На нижнем этаже стояли огромные корзины, украшенные шелковыми бантами и наполненные ананасами, плодами манго, кремовыми яблоками и бразильскими орехами, а в воздухе, хотя был совершенно не сезон, стоял пьянящий аромат сирени. У тети Джесси имелось во множестве то, чего детям обычно нельзя: голландские шоколадные конфеты, французские глазированные орехи, всевозможные острые и пряные испанские блюда, а также экзотические сладости; все это обжигало детский язык или, наоборот, оставляло ощущение легкого холодка.
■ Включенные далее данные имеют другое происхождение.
import Summits.ValiantsHypothesis.ValiantsHypothesis.Theorems.NcSOSDegreeFour
import Mathlib
import HarnessLib

/-!
# Calibrating the sum-of-squares road, I: attained infima, monotonicity, and the floors
# `k ≤ S_F(SOS_k)`, `k ≤ 2·B_F(SOS_k)` in the kernel

Workshop file for the node `CommutativityDial` (decomposition workshop `decomp-valiant`, lens 6
«restricted-models lifting axis», gen 33; census cell D2 / W15 "an `SOS_k` bilinear lower-bound
instrument in the kernel for small `k`"; CALL O-L6-9, part F1a of F1a/F1b). The attackable conjunct
`A_nc = PerNotNcVP` of the dial has ONE road in print, Hrubeš–Wigderson–Yehudayoff's Theorem 1.7
(`HWY10_thm_1_7`, discharged in `NcSOSPermanent`), whose hypothesis is the NUMERIC conjecture
`HWY10.SOSBilinearSuperlinear F`: `B_F(SOS_k) ≥ c·k^{1+ε}`. This file and its sequel `SOSBilinearHalf`
calibrate that hypothesis with kernel theorems about HWY's two measures of `SOS_k = (Σ x_i²)(Σ y_j²)` —
the bilinear complexity `B_F` (`HWY10.bilinearComplexity`, least `m` with `f = Σ_{l<m} z_l z'_l`) and the
sum-of-squares complexity `S_F` (`sqComplexity` below, least `n` with `f = Σ_{l<n} z_l²`; `S_F(SOS_k)` is
the classical sum-of-squares number `S_F(k)`):

* §1 representations: `SOS_k = Σ_{(i,j)} (x_i y_j)²` (`sosPoly_eq_sum_sq`), so both infima are attained
  and `B_F(SOS_k) ≤ S_F(SOS_k) ≤ k²` over every commutative ring;
* §2 monotonicity in `k` (`bilinearComplexity_sosPoly_mono`, `sqComplexity_sosPoly_mono`: kill the
  variables `x_i, y_j`, `i, j ≥ k`);
* §3 THE FLOORS over a field with `2 ≠ 0`: substituting `y ↦ e_0` turns a representation into
  `Σ_i x_i² = Σ_l u_l(x)·v_l(x)`; polarising at `e_i, e_j, e_i + e_j` gives the MATRIX identity
  `2·I_k = Σ_l (u_l v_lᵀ + v_l u_lᵀ)` (`polar_identity`), and ranks give `k ≤ 2m` (`k ≤ m` when
  `v_l = u_l`): **`k ≤ S_F(SOS_k)`** (`le_sqComplexity`, HWY's "trivial bound", §1.2) and
  **`k ≤ 2·B_F(SOS_k)`** (`le_two_mul_bilinearComplexity`), i.e. `B_F(SOS_k) ≥ ⌈k/2⌉`.

The sequel proves the exact transfer `B = ⌈S/2⌉` (HWY Rem 1.5 / J. AMS Rem 1.6 made exact) and the
characteristic-two collapse `¬ HWY10.SOSBilinearSuperlinear F`. Statement-audit datum recorded here: the
context line "`k ≤ B_F(SOS_k) ≤ k²`" in the Literature docstring of `HWY10SumOfSquares` is HWY's floor
for `S_F` (p. 3, "`k ≤ S_F(k) ≤ k²`"); the floor for `B_F` is `⌈k/2⌉` (§3), and it is attained
(`B(SOS_2) = 1`, `B(SOS_4) = 2`, `B(SOS_8) = 4` over any field with `√-1` and `2 ≠ 0`, by the 2-, 4-,
8-square identities). HONEST FRAMING: linear algebra (HWY §1.2–1.3), kernel-new; a CALIBRATION of the
road's numeric hypothesis — no lower bound on any circuit, nothing here bears on `VP ≠ VNP`.

## References
* [HrubesWigdersonYehudayoff2010] P. Hrubeš, A. Wigderson, A. Yehudayoff, Non-commutative circuits and
  the sum-of-squares problem, STOC 2010, 667–676 (§1.2 (1.1) and the trivial bounds p. 3; §1.3 `B_F`,
  Rem 1.5, Thm 1.7, Thm 1.8); J. Amer. Math. Soc. 24 (2011) 871–898, Remark 1.6.
-/

noncomputable section

namespace Summit.ValiantsHypothesis.ValiantsHypothesis.Theorems.SOSBilinearCalibration

open MvPolynomial Matrix
open Literature.Computability.AlgebraicComplexity

universe u

/-! ## §1 Representations by products and by squares of bilinear forms -/
section Reps

variable (F : Type u) [CommRing F]

/-- HWY's SUM-OF-SQUARES COMPLEXITY `S_F(f)`: the least `n` such that `f = z_1² + ⋯ + z_n²` with every
`z_l` a bilinear form in `X, Y` (`sInf`; junk value `0` when no such expression exists).
`S_F(SOS_k) = S_F(k)`, the sum-of-squares number. [cite: HrubesWigdersonYehudayoff2010, §1.3] -/
def sqComplexity {k : ℕ} (f : MvPolynomial (Fin k ⊕ Fin k) F) : ℕ :=
  sInf {n : ℕ | ∃ z : Fin n → Fin k → Fin k → F, f = ∑ l : Fin n, HWY10.bilinForm F (z l) ^ 2}

/-- The indicator table of the pair `q = (i, j)` gives the monomial `x_i y_j` (restated for the
Literature constants; `SOSRoad.bilinForm_single` is the defeq copy). [cite: HrubesWigdersonYehudayoff2010, §1.3] -/
theorem bilinForm_single {k : ℕ} (q : Fin k × Fin k) :
    HWY10.bilinForm F (fun i j => if (i, j) = q then (1 : F) else 0) = X (Sum.inl q.1) * X (Sum.inr q.2) := by
  unfold HWY10.bilinForm
  rw [← Fintype.sum_prod_type' (f := fun i j =>
    (if (i, j) = q then (1 : F) else 0) • (X (Sum.inl i) * X (Sum.inr j) : MvPolynomial (Fin k ⊕ Fin k) F))]
  simp only [Prod.mk.eta, ite_smul, one_smul, zero_smul, Finset.sum_ite_eq', Finset.mem_univ, if_true]

/-- `SOS_k = Σ_{(i,j)} (x_i y_j)²`: an explicit expression with `k·k` SQUARES of bilinear forms.
[cite: HrubesWigdersonYehudayoff2010, §1.2] -/
theorem sosPoly_eq_sum_sq (k : ℕ) : ∃ z : Fin (k * k) → Fin k → Fin k → F,
    HWY10.sosPoly F k = ∑ l, HWY10.bilinForm F (z l) ^ 2 := by
  refine ⟨fun l i j => if (i, j) = finProdFinEquiv.symm l then 1 else 0, ?_⟩
  simp only [bilinForm_single]
  show HWY10.sosPoly F k = ∑ l : Fin (k * k), (fun p : Fin k × Fin k =>
    (X (Sum.inl p.1) * X (Sum.inr p.2) : MvPolynomial (Fin k ⊕ Fin k) F) ^ 2) (finProdFinEquiv.symm l)
  rw [Equiv.sum_comp finProdFinEquiv.symm (fun p : Fin k × Fin k =>
    (X (Sum.inl p.1) * X (Sum.inr p.2) : MvPolynomial (Fin k ⊕ Fin k) F) ^ 2), Fintype.sum_prod_type]
  unfold HWY10.sosPoly
  rw [Finset.sum_mul_sum]
  exact Finset.sum_congr rfl fun i _ => Finset.sum_congr rfl fun j _ => by ring

variable {F}

/-- A sum of squares is a sum of products (`z² = z·z`). [cite: HrubesWigdersonYehudayoff2010, §1.3] -/
theorem rep_of_sqRep {k n : ℕ} {f : MvPolynomial (Fin k ⊕ Fin k) F} (z : Fin n → Fin k → Fin k → F)
    (h : f = ∑ l, HWY10.bilinForm F (z l) ^ 2) :
    f = ∑ l, HWY10.bilinForm F (z l) * HWY10.bilinForm F (z l) := by
  simpa only [sq] using h

/-- A representation with `m` products bounds `B_F(f) ≤ m`. [cite: HrubesWigdersonYehudayoff2010, §1.3] -/
theorem bilinearComplexity_le_of_rep {k m : ℕ} {f : MvPolynomial (Fin k ⊕ Fin k) F}
    (a b : Fin m → Fin k → Fin k → F)
    (h : f = ∑ l, HWY10.bilinForm F (a l) * HWY10.bilinForm F (b l)) :
    HWY10.bilinearComplexity F f ≤ m := by
  unfold HWY10.bilinearComplexity
  exact Nat.sInf_le ⟨a, b, h⟩

/-- A representation with `n` squares bounds `S_F(f) ≤ n`. [cite: HrubesWigdersonYehudayoff2010, §1.3] -/
theorem sqComplexity_le_of_rep {k n : ℕ} {f : MvPolynomial (Fin k ⊕ Fin k) F}
    (z : Fin n → Fin k → Fin k → F) (h : f = ∑ l, HWY10.bilinForm F (z l) ^ 2) :
    sqComplexity F f ≤ n := by
  unfold sqComplexity
  exact Nat.sInf_le ⟨z, h⟩

/-- If some product representation exists, one with exactly `B_F(f)` products exists (the infimum is
attained). [cite: HrubesWigdersonYehudayoff2010, §1.3] -/
theorem exists_rep_of_rep {k m : ℕ} {f : MvPolynomial (Fin k ⊕ Fin k) F}
    (a b : Fin m → Fin k → Fin k → F)
    (h : f = ∑ l, HWY10.bilinForm F (a l) * HWY10.bilinForm F (b l)) :
    ∃ a' b' : Fin (HWY10.bilinearComplexity F f) → Fin k → Fin k → F,
      f = ∑ l, HWY10.bilinForm F (a' l) * HWY10.bilinForm F (b' l) := by
  unfold HWY10.bilinearComplexity
  exact Nat.sInf_mem (⟨m, a, b, h⟩ : {m : ℕ | ∃ a b : Fin m → Fin k → Fin k → F,
    f = ∑ l, HWY10.bilinForm F (a l) * HWY10.bilinForm F (b l)}.Nonempty)

/-- If some square representation exists, one with exactly `S_F(f)` squares exists.
[cite: HrubesWigdersonYehudayoff2010, §1.3] -/
theorem exists_sqRep_of_sqRep {k n : ℕ} {f : MvPolynomial (Fin k ⊕ Fin k) F}
    (z : Fin n → Fin k → Fin k → F) (h : f = ∑ l, HWY10.bilinForm F (z l) ^ 2) :
    ∃ w : Fin (sqComplexity F f) → Fin k → Fin k → F, f = ∑ l, HWY10.bilinForm F (w l) ^ 2 := by
  unfold sqComplexity
  exact Nat.sInf_mem (⟨n, z, h⟩ : {n : ℕ | ∃ z : Fin n → Fin k → Fin k → F,
    f = ∑ l, HWY10.bilinForm F (z l) ^ 2}.Nonempty)

variable (F)

/-- The trivial sandwich `B_F(SOS_k) ≤ S_F(SOS_k) ≤ k²` over every commutative ring (HWY: "clearly
`B ≤ S`", "`S_F(k) ≤ k²`"). [cite: HrubesWigdersonYehudayoff2010, §1.2–1.3] -/
theorem bilinearComplexity_le_sqComplexity_le_sq (k : ℕ) :
    HWY10.bilinearComplexity F (HWY10.sosPoly F k) ≤ sqComplexity F (HWY10.sosPoly F k) ∧
      sqComplexity F (HWY10.sosPoly F k) ≤ k ^ 2 := by
  obtain ⟨z, hz⟩ := sosPoly_eq_sum_sq F k
  obtain ⟨w, hw⟩ := exists_sqRep_of_sqRep z hz
  exact ⟨bilinearComplexity_le_of_rep w w (rep_of_sqRep w hw), (sqComplexity_le_of_rep z hz).trans (sq k).ge⟩

end Reps

/-! ## §2 Monotonicity in `k`: killing the variables `x_i, y_j` for `i, j ≥ k` -/
section Restrict

variable (F : Type u) [CommRing F]

/-- The variable-killing substitution `x_i ↦ x_i`, `y_j ↦ y_j` (`i, j < k`), `x_i, y_j ↦ 0`
(`k ≤ i, j < k + d`). [cite: HrubesWigdersonYehudayoff2010, §1.2] -/
def killTail (k d : ℕ) : Fin (k + d) ⊕ Fin (k + d) → MvPolynomial (Fin k ⊕ Fin k) F :=
  Sum.elim (Fin.append (fun i => X (Sum.inl i)) fun _ => 0) (Fin.append (fun j => X (Sum.inr j)) fun _ => 0)

/-- Killing the tail variables maps a bilinear form to the bilinear form of the top-left block.
[cite: HrubesWigdersonYehudayoff2010, §1.3] -/
theorem aeval_killTail_bilinForm (k d : ℕ) (e : Fin (k + d) → Fin (k + d) → F) :
    aeval (killTail F k d) (HWY10.bilinForm F e) =
      HWY10.bilinForm F (fun i j => e (Fin.castAdd d i) (Fin.castAdd d j)) := by
  simp only [HWY10.bilinForm, MvPolynomial.smul_eq_C_mul, map_sum, map_add, map_mul, MvPolynomial.aeval_C,
    MvPolynomial.algebraMap_eq, aeval_X, killTail, Sum.elim_inl, Sum.elim_inr, Fin.sum_univ_add,
    Fin.append_left, Fin.append_right, mul_zero, zero_mul, Finset.sum_const_zero, add_zero]

/-- Killing the tail variables maps `SOS_{k+d}` to `SOS_k`. [cite: HrubesWigdersonYehudayoff2010, §1.2] -/
theorem aeval_killTail_sosPoly (k d : ℕ) :
    aeval (killTail F k d) (HWY10.sosPoly F (k + d)) = HWY10.sosPoly F k := by
  simp only [HWY10.sosPoly, map_mul, map_sum, map_add, map_pow, aeval_X, killTail, Sum.elim_inl,
    Sum.elim_inr, Fin.sum_univ_add, Fin.append_left, Fin.append_right, ne_eq, OfNat.ofNat_ne_zero,
    not_false_eq_true, zero_pow, Finset.sum_const_zero, add_zero]

/-- A product representation of `SOS_{k+d}` restricts to one of `SOS_k` with the same number of
products. [cite: HrubesWigdersonYehudayoff2010, §1.3] -/
theorem restrict_rep {k d m : ℕ} (a b : Fin m → Fin (k + d) → Fin (k + d) → F)
    (h : HWY10.sosPoly F (k + d) = ∑ l, HWY10.bilinForm F (a l) * HWY10.bilinForm F (b l)) :
    HWY10.sosPoly F k = ∑ l, HWY10.bilinForm F (fun i j => a l (Fin.castAdd d i) (Fin.castAdd d j)) *
      HWY10.bilinForm F (fun i j => b l (Fin.castAdd d i) (Fin.castAdd d j)) := by
  have := congrArg (aeval (killTail F k d)) h
  simpa only [aeval_killTail_sosPoly, map_sum, map_mul, aeval_killTail_bilinForm] using this

/-- A square representation of `SOS_{k+d}` restricts to one of `SOS_k` with the same number of squares.
[cite: HrubesWigdersonYehudayoff2010, §1.3] -/
theorem restrict_sqRep {k d n : ℕ} (z : Fin n → Fin (k + d) → Fin (k + d) → F)
    (h : HWY10.sosPoly F (k + d) = ∑ l, HWY10.bilinForm F (z l) ^ 2) :
    HWY10.sosPoly F k = ∑ l, HWY10.bilinForm F (fun i j => z l (Fin.castAdd d i) (Fin.castAdd d j)) ^ 2 := by
  have := congrArg (aeval (killTail F k d)) h
  simpa only [aeval_killTail_sosPoly, map_sum, map_pow, aeval_killTail_bilinForm] using this

/-- **Monotonicity.** `B_F(SOS_k) ≤ B_F(SOS_n)` for `k ≤ n`. [cite: HrubesWigdersonYehudayoff2010, §1.3] -/
theorem bilinearComplexity_sosPoly_mono {k n : ℕ} (hkn : k ≤ n) :
    HWY10.bilinearComplexity F (HWY10.sosPoly F k) ≤ HWY10.bilinearComplexity F (HWY10.sosPoly F n) := by
  obtain ⟨d, rfl⟩ := Nat.exists_eq_add_of_le hkn
  obtain ⟨z, hz⟩ := sosPoly_eq_sum_sq F (k + d)
  obtain ⟨a, b, h⟩ := exists_rep_of_rep z z (rep_of_sqRep z hz)
  exact bilinearComplexity_le_of_rep _ _ (restrict_rep F a b h)

/-- **Monotonicity.** `S_F(SOS_k) ≤ S_F(SOS_n)` for `k ≤ n`. [cite: HrubesWigdersonYehudayoff2010, §1.2] -/
theorem sqComplexity_sosPoly_mono {k n : ℕ} (hkn : k ≤ n) :
    sqComplexity F (HWY10.sosPoly F k) ≤ sqComplexity F (HWY10.sosPoly F n) := by
  obtain ⟨d, rfl⟩ := Nat.exists_eq_add_of_le hkn
  obtain ⟨z, hz⟩ := sosPoly_eq_sum_sq F (k + d)
  obtain ⟨w, hw⟩ := exists_sqRep_of_sqRep z hz
  exact sqComplexity_le_of_rep _ (restrict_sqRep F w hw)

end Restrict

/-! ## §3 The floors: substitution `y ↦ e_0`, polarisation, rank -/
section Floor

variable {F : Type u} [CommRing F]

/-- Evaluating a bilinear form: `z_e(x, y) = Σ_i x_i·(e_i · y)`. [cite: HrubesWigdersonYehudayoff2010, §1.3] -/
theorem eval_bilinForm {k : ℕ} (e : Fin k → Fin k → F) (x y : Fin k → F) :
    eval (Sum.elim x y) (HWY10.bilinForm F e) = ∑ i, x i * (e i ⬝ᵥ y) := by
  simp only [HWY10.bilinForm, map_sum, smul_eval, map_mul, eval_X, Sum.elim_inl, Sum.elim_inr,
    dotProduct, Finset.mul_sum]
  exact Finset.sum_congr rfl fun i _ => Finset.sum_congr rfl fun j _ => by ring

/-- Evaluating `SOS_k`: `(x·x)(y·y)`. [cite: HrubesWigdersonYehudayoff2010, §1.2] -/
theorem eval_sosPoly {k : ℕ} (x y : Fin k → F) :
    eval (Sum.elim x y) (HWY10.sosPoly F k) = (x ⬝ᵥ x) * (y ⬝ᵥ y) := by
  simp only [HWY10.sosPoly, map_mul, map_sum, eval_X, Sum.elim_inl, Sum.elim_inr, dotProduct, sq]

/-- **Substitution `y ↦ e_{j₀}`.** A product representation of `SOS_k` gives, for every `x`,
`x·x = Σ_l (x·u_l)(x·v_l)` with `u_l = a_l(·, j₀)`, `v_l = b_l(·, j₀)`. [cite: HrubesWigdersonYehudayoff2010, §1.3] -/
theorem dot_of_rep {k m : ℕ} (j₀ : Fin k) (a b : Fin m → Fin k → Fin k → F)
    (h : HWY10.sosPoly F k = ∑ l, HWY10.bilinForm F (a l) * HWY10.bilinForm F (b l)) (x : Fin k → F) :
    x ⬝ᵥ x = ∑ l, (x ⬝ᵥ fun i => a l i j₀) * (x ⬝ᵥ fun i => b l i j₀) := by
  have hx := congrArg (eval (Sum.elim x (Pi.single j₀ (1 : F)))) h
  simp only [eval_sosPoly, map_sum, map_mul, eval_bilinForm, dotProduct_single, Pi.single_eq_same,
    mul_one] at hx
  simpa only [dotProduct] using hx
Домашних питомцев у тетушки водилось великое множество. Многих она привезла из Америки, например мартышку, которая забиралась к ней на плечо и, пользуясь своей недосягаемостью, принималась визжать и трещать, а иной раз с любопытством выглядывала из тетушкиной муфты. Мартышку тетя Джесси звала Шиншиллой, поскольку очень любила этот мех и с удовольствием надевала по всякому случаю – шиншилловыми были ее горжетка, муфта, оторочка на платьях и шляпках. Из собачек помню черного лохматого померанца Ронни, брехливого Кроху и тощего, как скелет, затянутого в черный шелк чихуахуа, трясущегося и с выпученными глазами. Впоследствии число обитателей дома пополнила рыжая белка с колоритным южноамериканским именем Танго, которая облюбовала зеленую шелковую драпировку гостиной и лепной карниз под потолком: ей, верно, казалось, что она резвится в родном лесу где-нибудь под Ла-Пасом или Кочабамбой.
Моя тетя Джесси
По торжественным дням мне разрешалось заглянуть в обеденный зал в аккурат по окончании обеда: я заставал пьянящий запах дыни и сигар. Что не удавалось рассмотреть за эти мимолетные мгновения, то дорисовывало мое воображение: в нем Джесси жила среди роскоши и последних веяний моды. Этот великолепный ореол окружал мою тетушку так же, как кольца дыма от сигар, которые курили за обедом таинственные, но веселые чужестранцы, сплошь в полосатых брюках, черных обеденных сюртуках и в галстуках, заколотых жемчужными булавками.
Именно тетя Джесси впервые позволила мне заглянуть в царство моды, ключ от двери которого имеет лишь взрослый, а ребенку, как Алисе, нужно сначала дорасти до столика, на котором этот ключ лежит. То, что вкус у тети Джесси далек от идеала, мне тогда было невдомек. Я этого не понимал, а поняв, не огорчился. Главное, что такие, как она, получали от встречи с модой истинное наслаждение и пытались разделить эту радость с тобой. Был ли у нее вкус в одежде? Какая разница, главное, что ее вкус к жизни был совершенно безупречным. В итоге, когда ей делали замечания, она не просто их игнорировала, но устанавливала свои правила, так что окружающие навсегда усвоили: кто смеется над ней, того просто точит зависть и лучше смеяться с ней вместе, присоединившись к возникающему внезапно и подхватывающему тебя бурному вихрю веселья.